> _WHAT YOU SHOULD DO_:
Once you find the line with "by_cases hPM : Fintype.card (PMatch n) = 0" in the entries below, return exactly every line from it through the line with "rw [← hgood]".

START SOURCE DATA

import Summits.PneNP.PneNP.Theorems.ChebyshevTracialDesignGammaDirectionAverage
import HarnessLib

/-!
# Cell pnp-psdrank, route `ChebyshevTracialDesign`: brick 144 with MATCHING-DEPENDENT type-constant directions — brick 145c
# (crux `TracialDecayExp20`, stmt-PneNP-19878)

Brick 145c (prover g29; MEMO-32 §3). Brick 144 (`…GammaDirectionAverage.gammaDirection_designValue_le`) averages brick 143's per-matching bound over
all matchings for ONE type-constant direction `(γ, λ, κ)`. Brick 143 is a per-matching statement, so the same average holds when the direction
`(γ_M, λ_M, κ_M) ∈ [−1,1]³` DEPENDS ON THE MATCHING — which is what the all-directions reduction (brick 145b: the type-average `ṽ_M` of an
arbitrary direction field `c_M` is type-constant but `M`-dependent) consumes. The proof is brick 144's, token for token, with `γ ↦ γ_M` etc.:
* **`gammaDirection_designValue_le_dep`**: for every `a′ > 0` there is `n₀` such that for `n ≥ n₀`, every balanced exact design (`2 ≤ D`, `D⁴ ≤ n`,
  `2D+1 ≤ T ≤ 7⌊√n⌋`), every balanced block `|H| = n/2`, every `0 ≤ ψ ≤ G` and all `γ, λ, κ : PM_n → [−1,1]`:
  `Σ_M Σ_U W(U,M)·ψ(|U∩H|)·C_{γ_M,λ_M,κ_M}(U,M)² ≤ 2·10⁴·(1+B_v)·G·n⁶·(e^{−a′D} + 2^{−⌊n/40⌋})`.
WHAT THIS FILE DOES NOT DO: directions that are not type-constant (brick 145d), anything on `TracialDecayExp20` itself, psd rank of P_PM(K_n), or P vs NP.
[cite: Rothvoss2017, §2 (PDF pp. 5–6)] [cite: RollinRoss2010, §4.1 Thm 4.2] [cite: Durrett2019, §2.7]
Stature: support/instrument (kernel lane, no defs, axioms standard). Supports stmt-PneNP-19878.
-/

set_option linter.dupNamespace false -- `Summit.PneNP.PneNP.…`: summit = sub-problem (D-0017)

noncomputable section

namespace Summit.PneNP.PneNP.Theorems.ChebyshevTracialDesignGammaDirectionAverageDep

open Finset Literature.Barriers.PneNP Literature.Combinatorics.Optimization
open Literature.Combinatorics.Optimization.ShellStep
open Literature.Combinatorics.SimpleGraph.CycleSpace
open Summit.PneNP.PneNP.Theorems.ChebyshevTracialDesignGammaDirectionExp (gammaDirection_value_le_exp)
open Summit.PneNP.PneNP.Theorems.ChebyshevTracialDesignGammaDirectionAverage (gamma_value_le_trivial)
open Summit.PneNP.PneNP.Theorems.ChebyshevTracialDesignCrossingPlaneAverage (card_reps_vB_eq_card_crosses)
open Summit.PneNP.PneNP.Theorems.ChebyshevTracialDesignCrossingCountTailsExplicit
  (card_pmatch_crosses_le_le card_pmatch_le_crosses_le)

variable {n : ℕ}

/-! ### §1 The average over all matchings, matching-dependent type-constant directions -/

/-- **(CG_1′) IN MATCHING-DEPENDENT TYPE-CONSTANT DIRECTIONS, AVERAGED OVER ALL MATCHINGS (brick 145c = brick 144 with `γ_M, λ_M, κ_M`).** For every `a′ > 0` there is `n₀` such
that for all `n ≥ n₀`: for every balanced exact design `(n,t,T,D,B_v,C,w)` with `2 ≤ D`, `D⁴ ≤ n`, `2D+1 ≤ T ≤ 7⌊√n⌋`, every
balanced block `|H| = n/2`, every `0 ≤ ψ ≤ G` on `[0,t]` and `|γ|,|λ|,|κ| ≤ 1`, the DESIGN VALUE of the tilted mask
`F(U,M) = ψ(|U∩H|)·C_{γ,λ,κ}(U,M)²` obeys `Σ_M Σ_U W(U,M)·F(U,M) ≤ 2·10⁴·(1+B_v)·G·n⁶·(e^{−a′D} + 2^{−⌊n/40⌋})` (non-aligned matchings by
brick 143 with `β = 1/40`, aligned ones by the engine's `2^{−⌊n/40⌋}` crossing-count tails and the trivial bound).
[cite: Rothvoss2017, §2 (PDF pp. 5–6)] [cite: RollinRoss2010, §4.1 Thm 4.2] [cite: Durrett2019, §2.7] -/
theorem gammaDirection_designValue_le_dep {a' : ℝ} (ha' : 0 < a') :
    ∃ n₀ : ℕ, ∀ n : ℕ, n₀ ≤ n → ∀ {t T D : ℕ} {Bv : ℝ} {C : Finset ℕ} {w : ℕ → ℝ},
    IsExactDesign n t T D Bv C w → 2 * D + 1 ≤ T → n ≤ 4 * t → 2 ≤ D → D ^ 4 ≤ n → T ≤ 7 * Nat.sqrt n →
    ∀ (H : Finset (Fin n)), 2 * H.card = n →
    ∀ (ψ : ℤ → ℝ) {G : ℝ}, 0 ≤ G → (∀ x ∈ Icc (0 : ℤ) ((t : ℕ) : ℤ), |ψ x| ≤ G) →
    (∀ x ∈ Icc (0 : ℤ) ((t : ℕ) : ℤ), 0 ≤ ψ x) → ∀ (gam lam kap : PMatch n → ℝ), (∀ M, |gam M| ≤ 1) → (∀ M, |lam M| ≤ 1) →
    (∀ M, |kap M| ≤ 1) →
    ∑ M : PMatch n, ∑ U : OddSet n, levelWeight n t C w U M *
        (ψ ((U.1 ∩ H).card : ℤ) *
          (∑ p : Fin n, (gam M * (if (p ∈ H ∧ M.2.partner p ∈ H) then (1 : ℝ) else 0) +
              (lam M * ((if (p ∈ H ∧ M.2.partner p ∈ H) then (1 : ℝ) else 0) -
                (if (p ∉ H ∧ M.2.partner p ∉ H) then (1 : ℝ) else 0)) + (lam M + kap M))) *
            ((if p ∈ U.1 then (1 : ℝ) else 0) * (if M.2.partner p ∈ U.1 then (1 : ℝ) else 0))) ^ 2) ≤
      2 * 10 ^ 4 * (1 + Bv) * G * (n : ℝ) ^ 6 * (Real.exp (-(a' * D)) + (1 / 2 : ℝ) ^ (n / 40)) := by
  obtain ⟨n₁, h143⟩ := gammaDirection_value_le_exp (β := 1 / 40) (a' := a') (by norm_num) ha'
  refine ⟨max n₁ 80, ?_⟩
  intro n hn t T D Bv C w hdes hDT hbal hD2 hD4 hT7 H hH ψ G hG0 hG hψ0 gam lam kap hgam hlam hkap
  have hn₁ : n₁ ≤ n := le_trans (le_max_left _ _) hn
  have hn80 : 80 ≤ n := le_trans (le_max_right _ _) hn
  have hBv : 0 ≤ Bv := le_trans (sum_nonneg fun c _ => abs_nonneg _) hdes.2.2.2.2.2.2
  -- abbreviations: the per-matching value `V`, the bounds `B₁`, `B₂`, the threshold `a₀`
  set V : PMatch n → ℝ := fun M => (Fintype.card (PMatch n) : ℝ) * ∑ U : OddSet n, levelWeight n t C w U M *
        (ψ ((U.1 ∩ H).card : ℤ) *
          (∑ p : Fin n, (gam M * (if (p ∈ H ∧ M.2.partner p ∈ H) then (1 : ℝ) else 0) +
              (lam M * ((if (p ∈ H ∧ M.2.partner p ∈ H) then (1 : ℝ) else 0) -
                (if (p ∉ H ∧ M.2.partner p ∉ H) then (1 : ℝ) else 0)) + (lam M + kap M))) *
            ((if p ∈ U.1 then (1 : ℝ) else 0) * (if M.2.partner p ∈ U.1 then (1 : ℝ) else 0))) ^ 2) with hVdef
  obtain ⟨B₁, hB₁⟩ : ∃ e : ℝ, e = 2 * 10 ^ 4 * (1 + Bv) * G * (n : ℝ) ^ 6 * Real.exp (-(a' * D)) := ⟨_, rfl⟩
  obtain ⟨B₂, hB₂⟩ : ∃ e : ℝ, e = 16 * (n : ℝ) ^ 2 * G * Bv := ⟨_, rfl⟩
  have hB₁0 : 0 ≤ B₁ := by rw [hB₁]; positivity
  have hB₂0 : 0 ≤ B₂ := by rw [hB₂]; positivity
  obtain ⟨a₀, ha₀⟩ : ∃ a : ℕ, a = n / 40 := ⟨_, rfl⟩
  -- the good matchings
  set good : Finset (PMatch n) := univ.filter fun M => a₀ < (M.1.filter (Crosses H)).card ∧
    (M.1.filter (Crosses H)).card + a₀ < H.card with hgood
  have hgoodV : ∀ M ∈ good, V M ≤ B₁ := by
    intro M hM
    obtain ⟨h1, h2⟩ := (mem_filter.1 hM).2
    rw [← card_reps_vB_eq_card_crosses M H] at h1 h2
    have ha : (n : ℝ) ≤ 40 * ((a₀ : ℝ) + 1) := by
      have : n < 40 * (a₀ + 1) := by omega
      exact_mod_cast this.le
    have hlo : (1 / 40 : ℝ) * n ≤ (reps M.2.partner (vBH M.2.partner univ H ∪ vBN M.2.partner univ H)).card := by
      have : ((a₀ + 1 : ℕ) : ℝ) ≤ (reps M.2.partner (vBH M.2.partner univ H ∪ vBN M.2.partner univ H)).card := by
        exact_mod_cast h1
      push_cast at this; linarith
    have hhi : ((reps M.2.partner (vBH M.2.partner univ H ∪ vBN M.2.partner univ H)).card : ℝ) ≤ (1 / 2 - 1 / 40) * n := by
      have : (((reps M.2.partner (vBH M.2.partner univ H ∪ vBN M.2.partner univ H)).card + a₀ + 1 : ℕ) : ℝ) ≤
          H.card := by exact_mod_cast h2
      have hHr : (H.card : ℝ) = (n : ℝ) / 2 := by
        have : ((2 * H.card : ℕ) : ℝ) = n := by exact_mod_cast hH
        push_cast at this; linarith
      push_cast at this; linarith
    rw [hB₁]
    exact h143 n hn₁ hdes hDT hbal hD2 hD4 hT7 M H hH hlo hhi ψ hG0 hG hψ0 (gam M) (lam M) (kap M) (hgam M) (hlam M) (hkap M)
  -- every matching
  have hallV : ∀ M, V M ≤ B₂ := fun M => by rw [hB₂]; exact gamma_value_le_trivial hdes M H ψ hG0 hG (hgam M) (hlam M) (hkap M)
  -- the bad matchings are few
  have hHc : 9 * a₀ + 1 ≤ H.card ∧ 9 * a₀ + 1 ≤ n - H.card ∧ n - H.card = H.card ∧ 9 * (a₀ + 1) ≤ H.card := by omega
  have hbad : (((univ.filter fun M : PMatch n => ¬ (a₀ < (M.1.filter (Crosses H)).card ∧
      (M.1.filter (Crosses H)).card + a₀ < H.card)).card : ℕ) : ℝ) ≤
      2 * (1 / 2 : ℝ) ^ a₀ * (Fintype.card (PMatch n) : ℝ) := by
    have hsub : (univ.filter fun M : PMatch n => ¬ (a₀ < (M.1.filter (Crosses H)).card ∧
        (M.1.filter (Crosses H)).card + a₀ < H.card)) ⊆
        (univ.filter fun M : PMatch n => (M.1.filter (Crosses H)).card ≤ a₀) ∪
        (univ.filter fun M : PMatch n => H.card ≤ (M.1.filter (Crosses H)).card + a₀) := by
      intro M hM
      rw [mem_filter] at hM
      rw [mem_union, mem_filter, mem_filter]
      by_cases h : (M.1.filter (Crosses H)).card ≤ a₀
      · exact Or.inl ⟨mem_univ _, h⟩
      · right; refine ⟨mem_univ _, ?_⟩
        by_contra h'
        exact hM.2 ⟨by omega, by omega⟩
    have h1 := card_pmatch_crosses_le_le H hHc.1 hHc.2.1
    have h2 := card_pmatch_le_crosses_le H hHc.2.2.1 hHc.2.2.2
    have h3 := (card_le_card hsub).trans (card_union_le _ _)
    have h3' : (((univ.filter fun M : PMatch n => ¬ (a₀ < (M.1.filter (Crosses H)).card ∧
        (M.1.filter (Crosses H)).card + a₀ < H.card)).card : ℕ) : ℝ) ≤
        (((univ.filter fun M : PMatch n => (M.1.filter (Crosses H)).card ≤ a₀).card : ℕ) : ℝ) +
        (((univ.filter fun M : PMatch n => H.card ≤ (M.1.filter (Crosses H)).card + a₀).card : ℕ) : ℝ) := by
      exact_mod_cast h3
    linarith
  -- the average
  have hPMpos : ∀ M : PMatch n, (0 : ℝ) < Fintype.card (PMatch n) := fun M => by
    have : 0 < Fintype.card (PMatch n) := Fintype.card_pos_iff.2 ⟨M⟩
    exact_mod_cast this
  have hsumV : ∑ M : PMatch n, ∑ U : OddSet n, levelWeight n t C w U M *
        (ψ ((U.1 ∩ H).card : ℤ) *
          (∑ p : Fin n, (gam M * (if (p ∈ H ∧ M.2.partner p ∈ H) then (1 : ℝ) else 0) +
              (lam M * ((if (p ∈ H ∧ M.2.partner p ∈ H) then (1 : ℝ) else 0) -
                (if (p ∉ H ∧ M.2.partner p ∉ H) then (1 : ℝ) else 0)) + (lam M + kap M))) *
            ((if p ∈ U.1 then (1 : ℝ) else 0) * (if M.2.partner p ∈ U.1 then (1 : ℝ) else 0))) ^ 2) =
      ∑ M : PMatch n, (Fintype.card (PMatch n) : ℝ)⁻¹ * V M := by
    refine sum_congr rfl fun M _ => ?_
    rw [hVdef]
    simp only []
    rw [← mul_assoc, inv_mul_cancel₀ (hPMpos M).ne', one_mul]
  rw [hsumV, ← mul_sum, ← sum_filter_add_sum_filter_not univ (fun M : PMatch n =>
    a₀ < (M.1.filter (Crosses H)).card ∧ (M.1.filter (Crosses H)).card + a₀ < H.card)]
  have hgood_sum : ∑ M ∈ good, V M ≤ (good.card : ℝ) * B₁ := by
    rw [← nsmul_eq_mul, ← sum_const]; exact sum_le_sum hgoodV
  have hbad_sum : ∑ M ∈ univ.filter (fun M : PMatch n => ¬ (a₀ < (M.1.filter (Crosses H)).card ∧
      (M.1.filter (Crosses H)).card + a₀ < H.card)), V M ≤
      ((univ.filter fun M : PMatch n => ¬ (a₀ < (M.1.filter (Crosses H)).card ∧
        (M.1.filter (Crosses H)).card + a₀ < H.card)).card : ℝ) * B₂ := by
    rw [← nsmul_eq_mul, ← sum_const]; exact sum_le_sum fun M _ => hallV M
  have hgood_card : (good.card : ℝ) ≤ Fintype.card (PMatch n) := by
    exact_mod_cast card_le_univ good
  -- if there is no matching the sum is empty
  by_cases hPM : Fintype.card (PMatch n) = 0
  · have : IsEmpty (PMatch n) := Fintype.card_eq_zero_iff.1 hPM
    simp only [univ_eq_empty, filter_empty, sum_empty, add_zero, mul_zero]
    positivity
  have hPMr : (0 : ℝ) < Fintype.card (PMatch n) := by
    have : 0 < Fintype.card (PMatch n) := Nat.pos_of_ne_zero hPM
    exact_mod_cast this
  rw [← hgood]
  calc (Fintype.card (PMatch n) : ℝ)⁻¹ * (∑ M ∈ good, V M +
        ∑ M ∈ univ.filter (fun M : PMatch n => ¬ (a₀ < (M.1.filter (Crosses H)).card ∧
          (M.1.filter (Crosses H)).card + a₀ < H.card)), V M)
      ≤ (Fintype.card (PMatch n) : ℝ)⁻¹ * ((Fintype.card (PMatch n) : ℝ) * B₁ +
          (2 * (1 / 2 : ℝ) ^ a₀ * (Fintype.card (PMatch n) : ℝ)) * B₂) := by
        refine mul_le_mul_of_nonneg_left ?_ (by positivity)
        nlinarith [hgood_sum, hbad_sum, hgood_card, hbad, hB₁0, hB₂0]
    _ = B₁ + 2 * (1 / 2 : ℝ) ^ a₀ * B₂ := by field_simp
    _ ≤ 2 * 10 ^ 4 * (1 + Bv) * G * (n : ℝ) ^ 6 * (Real.exp (-(a' * D)) + (1 / 2 : ℝ) ^ (n / 40)) := by
        rw [hB₁, hB₂, ha₀, mul_add]
        have hn1 : (1 : ℝ) ≤ n := by exact_mod_cast (show 1 ≤ n by omega)
        have hn26 : (n : ℝ) ^ 2 ≤ (n : ℝ) ^ 6 := pow_le_pow_right₀ hn1 (by norm_num)
        have hp : (0 : ℝ) ≤ (1 / 2 : ℝ) ^ (n / 40) := by positivity
        have : 2 * (1 / 2 : ℝ) ^ (n / 40) * (16 * (n : ℝ) ^ 2 * G * Bv) ≤
            2 * 10 ^ 4 * (1 + Bv) * G * (n : ℝ) ^ 6 * (1 / 2 : ℝ) ^ (n / 40) := by
          have h32 : 32 * ((n : ℝ) ^ 2 * G * Bv) ≤ 2 * 10 ^ 4 * ((1 + Bv) * G * (n : ℝ) ^ 6) := by
            nlinarith [mul_nonneg hG0 hBv, mul_le_mul_of_nonneg_left hn26 (mul_nonneg hG0 hBv),
              mul_nonneg hG0 (pow_nonneg (by linarith : (0:ℝ) ≤ n) 6)]
          nlinarith [mul_le_mul_of_nonneg_left h32 hp]
        linarith


end Summit.PneNP.PneNP.Theorems.ChebyshevTracialDesignGammaDirectionAverageDep

end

END SOURCE DATA

> _PROBLEM SOLUTION_:
  by_cases hPM : Fintype.card (PMatch n) = 0
  · have : IsEmpty (PMatch n) := Fintype.card_eq_zero_iff.1 hPM
    simp only [univ_eq_empty, filter_empty, sum_empty, add_zero, mul_zero]
    positivity
  have hPMr : (0 : ℝ) < Fintype.card (PMatch n) := by
    have : 0 < Fintype.card (PMatch n) := Nat.pos_of_ne_zero hPM
    exact_mod_cast this
  rw [← hgood]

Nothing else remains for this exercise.